Enok adalah panggilan kecil bagi putri keduanya, Siti Fatimah. Sosoknya pemalu dan hampir setiap hari, Enok jarang muncul di depan para tetangganya. Penyebabnya adalah penyakit kusta yang dideritanya sejak usia 10 tahun. Penyakit itu telah memakan habis pergelangan tangan dan sebagian kakinya.

Penyakit ini pun sudah menjalar ke wajahnya. Penyakit itu merangkum semua kesedihan Enok. Kusta membuat Enok tetap melajang hingga usianya menginjak 45 tahun. Sifat pemalunya juga ia perlihatkan dalam acara kemarin, masker menutupi hampir semua wajahnya dan gamis orange membungkus tangan dan kakinya.
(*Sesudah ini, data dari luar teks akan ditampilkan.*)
import Literature.AlgebraicGeometry.Motives.HodgeThetaSubalgebraUnitaryOrthogonalChainPos
import Literature.AlgebraicGeometry.Motives.HodgeThetaSubalgebraUnitaryFortyOneFortyThreeGoodRankCores
import Literature.AlgebraicGeometry.Motives.HodgeThetaSubalgebraUnitaryTwentyFiveTwentyEightCore
import Literature.AlgebraicGeometry.Motives.HodgeThetaSubalgebraUnitaryTwentySevenThirtyTwoCorePart1
import Literature.AlgebraicGeometry.Motives.HodgeThetaSubalgebraUnitaryTwentyThirtyNineCore
import Literature.AlgebraicGeometry.Motives.HodgeThetaSubalgebraUnitaryTwentyTwentyOneCore
import Literature.AlgebraicGeometry.Motives.HodgeThetaSubalgebraUnitaryTwentyTwoFortyFiveCorePart1
import Literature.AlgebraicGeometry.Motives.HodgeThetaSubalgebraUnitaryTwentyTwoFortyNineCorePart1
import Literature.AlgebraicGeometry.Motives.HodgeThetaSubalgebraUnitaryTwentyTwoThirtyNineCorePart1
import Literature.AlgebraicGeometry.Motives.HodgeThetaSubalgebraUnitaryTwentySevenFortySixCorePart3
import HarnessLib
import Literature.AlgebraicGeometry.Motives.HodgeThetaSubalgebraUnitaryConstantRankLeviThree
import Literature.AlgebraicGeometry.Motives.HodgeThetaSubalgebraUnitaryEightCore
import Literature.AlgebraicGeometry.Motives.HodgeThetaSubalgebraUnitaryEightFifteenCore
import Literature.AlgebraicGeometry.Motives.HodgeThetaSubalgebraUnitaryEightNineCore
import Literature.AlgebraicGeometry.Motives.HodgeThetaSubalgebraUnitaryEightTwentyOneCore
import Literature.AlgebraicGeometry.Motives.HodgeThetaSubalgebraUnitaryFifteenSixteenCore
import Literature.AlgebraicGeometry.Motives.HodgeThetaSubalgebraUnitaryFiveCoreAll
import Literature.AlgebraicGeometry.Motives.HodgeThetaSubalgebraUnitaryFourOddCore
import Literature.AlgebraicGeometry.Motives.HodgeThetaSubalgebraUnitaryLowerNonVanishing
import Literature.AlgebraicGeometry.Motives.HodgeThetaSubalgebraUnitaryNineElevenCore
import Literature.AlgebraicGeometry.Motives.HodgeThetaSubalgebraUnitaryNineFourteenCore
import Literature.AlgebraicGeometry.Motives.HodgeThetaSubalgebraUnitaryNineTwentyEightCore
import Literature.AlgebraicGeometry.Motives.HodgeThetaSubalgebraUnitaryRankOneRaise
import Literature.AlgebraicGeometry.Motives.HodgeThetaSubalgebraUnitarySeventeenCore
import Literature.AlgebraicGeometry.Motives.HodgeThetaSubalgebraUnitarySixSevenCoreAll
import Literature.AlgebraicGeometry.Motives.HodgeThetaSubalgebraUnitaryTenTwentyOneCore
import Literature.AlgebraicGeometry.Motives.HodgeThetaSubalgebraUnitaryThreeCoprimeCore
import Literature.AlgebraicGeometry.Motives.HodgeThetaSubalgebraUnitaryTwelveNineteenCore
import Literature.AlgebraicGeometry.Motives.HodgeThetaSubalgebraUnitaryTwelveThirteenCore
import Literature.AlgebraicGeometry.Motives.HodgeThetaSubalgebraUnitaryTwoOddCore
/-! ### The complete-expansion bound for three boxes -/

set_option maxHeartbeats 800000 in
/-- **The "complete all variables" bound** (Heath-Brown (2.3)–(2.4) with a pointwise `K₂` estimate —
"the 'easy' value for `θ₃` is `1/2`", p. 31): if `|K₂(c₁, c₂, c₃; s)| ≤ s (c₃, s) T` for all
`c₁, c₂, c₃`, then for `(a, s) = 1`, `(D, s) = 1` and any three classes of intervals `B₁, B₂, B₃`
(`mod D`), `|∑_{B₁×B₂×B₃} g_s(uvw; a)| ≤ d(s)(1 + log s)·(T (#B₁ + s(1+log s))(#B₂ + s(1+log s))/s`
`+ #B₁ #B₂/φ(s))` (expand in `w`, complete `u` and `v`; the zero frequency vanishes; Ramanujan sums
`|c_s(t)| ≤ (t, s)`; `∑_{t≠0} (t,s)/(2‖t/s‖) ≤ d(s)s(1 + log s)`). [cite: HeathBrown1986d3, §2 (2.3)–(2.4) & §3 (3.1)] -/
theorem abs_sum3_gAP_le_of_K2 {s D : ℕ} [NeZero s] (hD : 0 < D) (hDs : D.Coprime s) {a : ℤ}
    (ha : IsUnit (a : ZMod s)) {T : ℝ} (hT : 0 ≤ T)
    (hK : ∀ c₁ c₂ c₃ : ZMod s, ‖K2 s c₁ c₂ c₃‖ ≤ s * (Nat.gcd c₃.val s : ℝ) * T)
    (L₁ R₁ L₂ R₂ L₃ R₃ : ℕ) (t₁ t₂ t₃ : ℤ) :
    |∑ u ∈ (Finset.Ioc L₁ R₁).filter (fun m : ℕ => (m : ZMod D) = (t₁ : ZMod D)),
        ∑ v ∈ (Finset.Ioc L₂ R₂).filter (fun m : ℕ => (m : ZMod D) = (t₂ : ZMod D)),
          ∑ w ∈ (Finset.Ioc L₃ R₃).filter (fun m : ℕ => (m : ZMod D) = (t₃ : ZMod D)),
            gAP s a (u * v * w)| ≤
      (Nat.divisors s).card * (1 + Real.log s) *
        (T * (((((Finset.Ioc L₁ R₁).filter (fun m : ℕ => (m : ZMod D) = (t₁ : ZMod D))).card : ℝ)
                + (s : ℝ) * (1 + Real.log s)) *
              ((((Finset.Ioc L₂ R₂).filter (fun m : ℕ => (m : ZMod D) = (t₂ : ZMod D))).card : ℝ)
                + (s : ℝ) * (1 + Real.log s))) / s +
          (((Finset.Ioc L₁ R₁).filter (fun m : ℕ => (m : ZMod D) = (t₁ : ZMod D))).card : ℝ) *
            (((Finset.Ioc L₂ R₂).filter (fun m : ℕ => (m : ZMod D) = (t₂ : ZMod D))).card : ℝ) /
            Nat.totient s) := by
  classical
  have hs : 0 < s := Nat.pos_of_ne_zero (NeZero.ne s)
  have hsR : (0 : ℝ) < s := by exact_mod_cast hs
  have hs1 : (1 : ℝ) ≤ s := by exact_mod_cast hs
  have hφ0 : (0 : ℝ) < Nat.totient s := by exact_mod_cast Nat.totient_pos.mpr hs
  have hlog : 0 ≤ 1 + Real.log s := by have := Real.log_nonneg hs1; linarith
  haveI : NeZero D := ⟨hD.ne'⟩
  set box₁ := (Finset.Ioc L₁ R₁).filter (fun m : ℕ => (m : ZMod D) = (t₁ : ZMod D)) with hbox₁
  set box₂ := (Finset.Ioc L₂ R₂).filter (fun m : ℕ => (m : ZMod D) = (t₂ : ZMod D)) with hbox₂
  set box₃ := (Finset.Ioc L₃ R₃).filter (fun m : ℕ => (m : ZMod D) = (t₃ : ZMod D)) with hbox₃
  set ψ : AddChar (ZMod s) ℂ := ZMod.stdAddChar with hψ
  set α : ZMod s := (a : ZMod s) with hα
  set Dz : ZMod s := (D : ZMod s) with hDz
  have hDu : IsUnit Dz := (ZMod.isUnit_iff_coprime D s).mpr hDs
  set Ub := unitsIn s box₁ with hUb
  set Vb := unitsIn s box₂ with hVb
  set τ : ℝ := ((Nat.divisors s).card : ℝ) with hτ
  set Ls : ℝ := (s : ℝ) * (1 + Real.log s) with hLs
  set X₁ : ℝ := (box₁.card : ℝ) + Ls with hX₁
  set X₂ : ℝ := (box₂.card : ℝ) + Ls with hX₂
  set E : ZMod s → ℂ := fun t => ∑ u ∈ box₁, ∑ v ∈ box₂, (if IsUnit ((u * v : ℕ) : ZMod s) then
      ((ψ (-(t * (α * ((u * v : ℕ) : ZMod s)⁻¹))) : ℂ) - kloostermanSum s (-t) 0 / (Nat.totient s : ℂ))
        else 0) with hE
  set F : ZMod s → ℂ := fun t => ∑ w ∈ box₃, (ψ (t * (w : ZMod s)) : ℂ) with hF
  set Φ : ZMod s → ℝ := fun w => 1 / (2 * distInt (((w.val : ℕ) : ℝ) / s)) with hΦ
  have hΦ0 : ∀ w, 0 ≤ Φ w := fun w => by
    simp only [hΦ]; exact div_nonneg zero_le_one (mul_nonneg zero_le_two (distInt_nonneg _))
  -- Fourier identity and zero frequency
  have hbox₁1 : ∀ u ∈ box₁, 1 ≤ u := fun u hu => by
    have := (Finset.mem_Ioc.mp (Finset.mem_filter.mp hu).1).1; omega
  have hid : (((∑ u ∈ box₁, ∑ v ∈ box₂, ∑ w ∈ box₃, gAP s a (u * v * w) : ℝ)) : ℂ) =
      (s : ℂ)⁻¹ * ∑ t : ZMod s, E t * F t := sum_gAP_three_eq_fourier ha box₁ box₂ box₃ hbox₁1
  have hφC : (Nat.totient s : ℂ) ≠ 0 := Nat.cast_ne_zero.mpr (Nat.totient_pos.mpr hs).ne'
  have hE0 : E 0 = 0 := by
    simp only [hE]
    refine Finset.sum_eq_zero fun u _ => Finset.sum_eq_zero fun v _ => ?_
    split_ifs
    · simp [lemma412_kloostermanSum_zero_zero, hφC]
    · rfl
  -- sizes of the completed sums
  have hG₁ : ∑ r : ZMod s, ‖∑ u ∈ box₁, (ZMod.stdAddChar (r * (u : ZMod s)) : ℂ)‖ ≤ X₁ :=
    sum_norm_boxSum_le hD hDs L₁ R₁ t₁
  have hG₂ : ∑ σ : ZMod s, ‖∑ v ∈ box₂, (ZMod.stdAddChar (σ * (v : ZMod s)) : ℂ)‖ ≤ X₂ :=
    sum_norm_boxSum_le hD hDs L₂ R₂ t₂
  have hX₁0 : 0 ≤ X₁ := by positivity
  have hX₂0 : 0 ≤ X₂ := by positivity
  -- `‖E t‖ ≤ (t,s) W₀` with `W₀ = T X₁ X₂ / s + #B₁ #B₂ / φ(s)`
  set W₀ : ℝ := T * (X₁ * X₂) / s + (box₁.card : ℝ) * box₂.card / Nat.totient s with hW₀
  have hW₀0 : 0 ≤ W₀ := by positivity
  have hgcd1 : ∀ t : ZMod s, (1 : ℝ) ≤ Nat.gcd t.val s := fun t => by
    exact_mod_cast Nat.gcd_pos_of_pos_right _ hs
  have hUbc : (Ub.card : ℝ) ≤ box₁.card := by exact_mod_cast card_unitsIn_le box₁
  have hVbc : (Vb.card : ℝ) ≤ box₂.card := by exact_mod_cast card_unitsIn_le box₂
  have hEt : ∀ t : ZMod s, ‖E t‖ ≤ (Nat.gcd t.val s : ℝ) * W₀ := by
    intro t
    set g : ℝ := (Nat.gcd t.val s : ℝ) with hg
    have hg0 : 0 ≤ g := Nat.cast_nonneg _
    have h1 := norm_E_le' α box₁ box₂ t
    have hc : Nat.gcd (-t * α).val s = Nat.gcd t.val s := by
      rw [show -t * α = t * (-α) by ring]; exact lemma412_gcd_val_mul_of_isUnit t ha.neg
    have h2 := norm_sum_units_inv_inv_le hK (-t * α) box₁ box₂
    rw [hc] at h2
    calc ‖E t‖ ≤ ‖∑ u ∈ Ub, ∑ v ∈ Vb,
            (ZMod.stdAddChar ((-t * α) * (((u : ZMod s))⁻¹ * ((v : ZMod s))⁻¹)) : ℂ)‖ +
          Ub.card * Vb.card * (g / Nat.totient s) := h1
      _ ≤ (s : ℝ)⁻¹ * g * T * (X₁ * X₂) + box₁.card * box₂.card * (g / Nat.totient s) := by
          apply add_le_add
          · refine h2.trans ?_
            apply mul_le_mul_of_nonneg_left _ (by positivity)
            exact mul_le_mul hG₁ hG₂ (Finset.sum_nonneg fun _ _ => norm_nonneg _) hX₁0
          · gcongr
      _ = g * W₀ := by rw [hW₀]; field_simp
  -- `‖F t‖ ≤ Φ(tD)` for `t ≠ 0`
  have hFt : ∀ t : ZMod s, t ≠ 0 → ‖F t‖ ≤ Φ (t * Dz) := fun t ht =>
    norm_sum_box_stdAddChar_le hD hDs L₃ R₃ t₃ ht
  -- assemble exactly as in `lemma412_core`
  have habs : |∑ u ∈ box₁, ∑ v ∈ box₂, ∑ w ∈ box₃, gAP s a (u * v * w)| =
      ‖(((∑ u ∈ box₁, ∑ v ∈ box₂, ∑ w ∈ box₃, gAP s a (u * v * w) : ℝ)) : ℂ)‖ := by
    rw [Complex.norm_real, Real.norm_eq_abs]
  rw [habs, hid, norm_mul, norm_inv, Complex.norm_natCast]
  have h0 : E 0 * F 0 = 0 := by rw [hE0, zero_mul]
  rw [← Finset.sum_erase (f := fun t => E t * F t) Finset.univ h0]
  have hsum : ‖∑ t ∈ (Finset.univ : Finset (ZMod s)).erase 0, E t * F t‖ ≤ W₀ * (τ * s * (1 + Real.log s)) := by
    calc ‖∑ t ∈ (Finset.univ : Finset (ZMod s)).erase 0, E t * F t‖
        ≤ ∑ t ∈ (Finset.univ : Finset (ZMod s)).erase 0, ‖E t * F t‖ := norm_sum_le _ _
      _ ≤ ∑ t ∈ (Finset.univ : Finset (ZMod s)).erase 0, W₀ * ((Nat.gcd t.val s : ℝ) * Φ (t * Dz)) := by
          refine Finset.sum_le_sum fun t ht => ?_
          have ht0 : t ≠ 0 := Finset.ne_of_mem_erase ht
          rw [norm_mul]
          calc ‖E t‖ * ‖F t‖ ≤ ((Nat.gcd t.val s : ℝ) * W₀) * Φ (t * Dz) :=
                mul_le_mul (hEt t) (hFt t ht0) (norm_nonneg _) (by positivity)
            _ = W₀ * ((Nat.gcd t.val s : ℝ) * Φ (t * Dz)) := by ring
      _ = W₀ * ∑ t ∈ (Finset.univ : Finset (ZMod s)).erase 0, (Nat.gcd t.val s : ℝ) * Φ (t * Dz) := by
          rw [Finset.mul_sum]
      _ = W₀ * ∑ w ∈ (Finset.univ : Finset (ZMod s)).erase 0, (Nat.gcd w.val s : ℝ) * Φ w := by
          congr 1
          refine Finset.sum_nbij' (fun t => t * Dz) (fun w => w * Dz⁻¹) (fun t ht => ?_)
            (fun w hw => ?_) (fun t _ => ?_) (fun w _ => ?_) (fun t _ => ?_)
          · rw [Finset.mem_erase] at ht ⊢
            refine ⟨fun h0 => ht.1 ?_, Finset.mem_univ _⟩
            have : t * Dz * Dz⁻¹ = 0 := by rw [h0, zero_mul]
            rwa [mul_assoc, ZMod.mul_inv_of_unit _ hDu, mul_one] at this
          · rw [Finset.mem_erase] at hw ⊢
            refine ⟨fun h0 => hw.1 ?_, Finset.mem_univ _⟩
            have : w * Dz⁻¹ * Dz = 0 := by rw [h0, zero_mul]
            rwa [mul_assoc, mul_comm (Dz⁻¹), ZMod.mul_inv_of_unit _ hDu, mul_one] at this
          · rw [mul_assoc, ZMod.mul_inv_of_unit _ hDu, mul_one]
          · rw [mul_assoc, mul_comm (Dz⁻¹), ZMod.mul_inv_of_unit _ hDu, mul_one]
          · rw [lemma412_gcd_val_mul_of_isUnit t hDu]
      _ ≤ W₀ * (τ * s * (1 + Real.log s)) := by
          refine mul_le_mul_of_nonneg_left ?_ hW₀0
          have := lemma412_sum_gcd_div_distInt_le s
          simpa only [hΦ, hτ] using this
  calc (s : ℝ)⁻¹ * ‖∑ t ∈ (Finset.univ : Finset (ZMod s)).erase 0, E t * F t‖
      ≤ (s : ℝ)⁻¹ * (W₀ * (τ * s * (1 + Real.log s))) := mul_le_mul_of_nonneg_left hsum (by positivity)
    _ = τ * (1 + Real.log s) * W₀ := by field_simp
    _ = _ := by rw [hW₀, hX₁, hX₂, hLs]

end HeathBrown1986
Meski menderita Kusta, Enok memiliki ibu yang penyayang. Saonah merawatnya dengan penuh kasih sayang. Saonah yang memiliki keterbatasan pendengaran karena faktor umur, tetap merawatnya dengan penuh perhatian. Sepeninggal suaminya, Saonah bekerja sebagai tukang urut, pendapatannnya tidak menentu, terkadang untuk makan sehari-hari berasal dari pemberian warga sekitarnya.

Dengan kondisi seperti itu, Saonah tidak mampu memperbaiki rumahnya. Namun wanita sepuh tersebut tetap menyisihkan pendapatannya untuk menjadi anggota Koperasi Syariah Benteng Mikro Indonesia sejak Oktober lalu. Tabungannya pun mencapai Rp421.300.

GUNTING PITA: Penguntingan Pita HRSH ke 284 oleh Presiden Direktur Koperasi BMI Kamaruddin Batubara, Kadis Koperasi dan UKM Kabupaten Pandeglang Dadan Tafief Daniel dan bersama penerima HRSH, Saonah.

Sama halnya dengan Saonah, air mata Enok pun bercucuran dalam acara tersebut. Namun bukan lagi air mata kesedihan, melainkan linangan air mata kebahagiaan. Rumah panggungnya yang memprihatinkan kini sudah dibangun dari nol oleh Koperasi BMI. Dinding bilik rumah itu kini telah berubah menjadi tembok semen dengan cat berwarna hijau.

Tiang kayu telah berganti dengan hebel yang kokoh. Lantai bambu yang sudah lapuk telah diganti dengan keramik putih. Istirahat Enok dan Saonah tak lagi diganggu angin malam Lereng Gunung Pulosari yang terkenal dingin tersebut.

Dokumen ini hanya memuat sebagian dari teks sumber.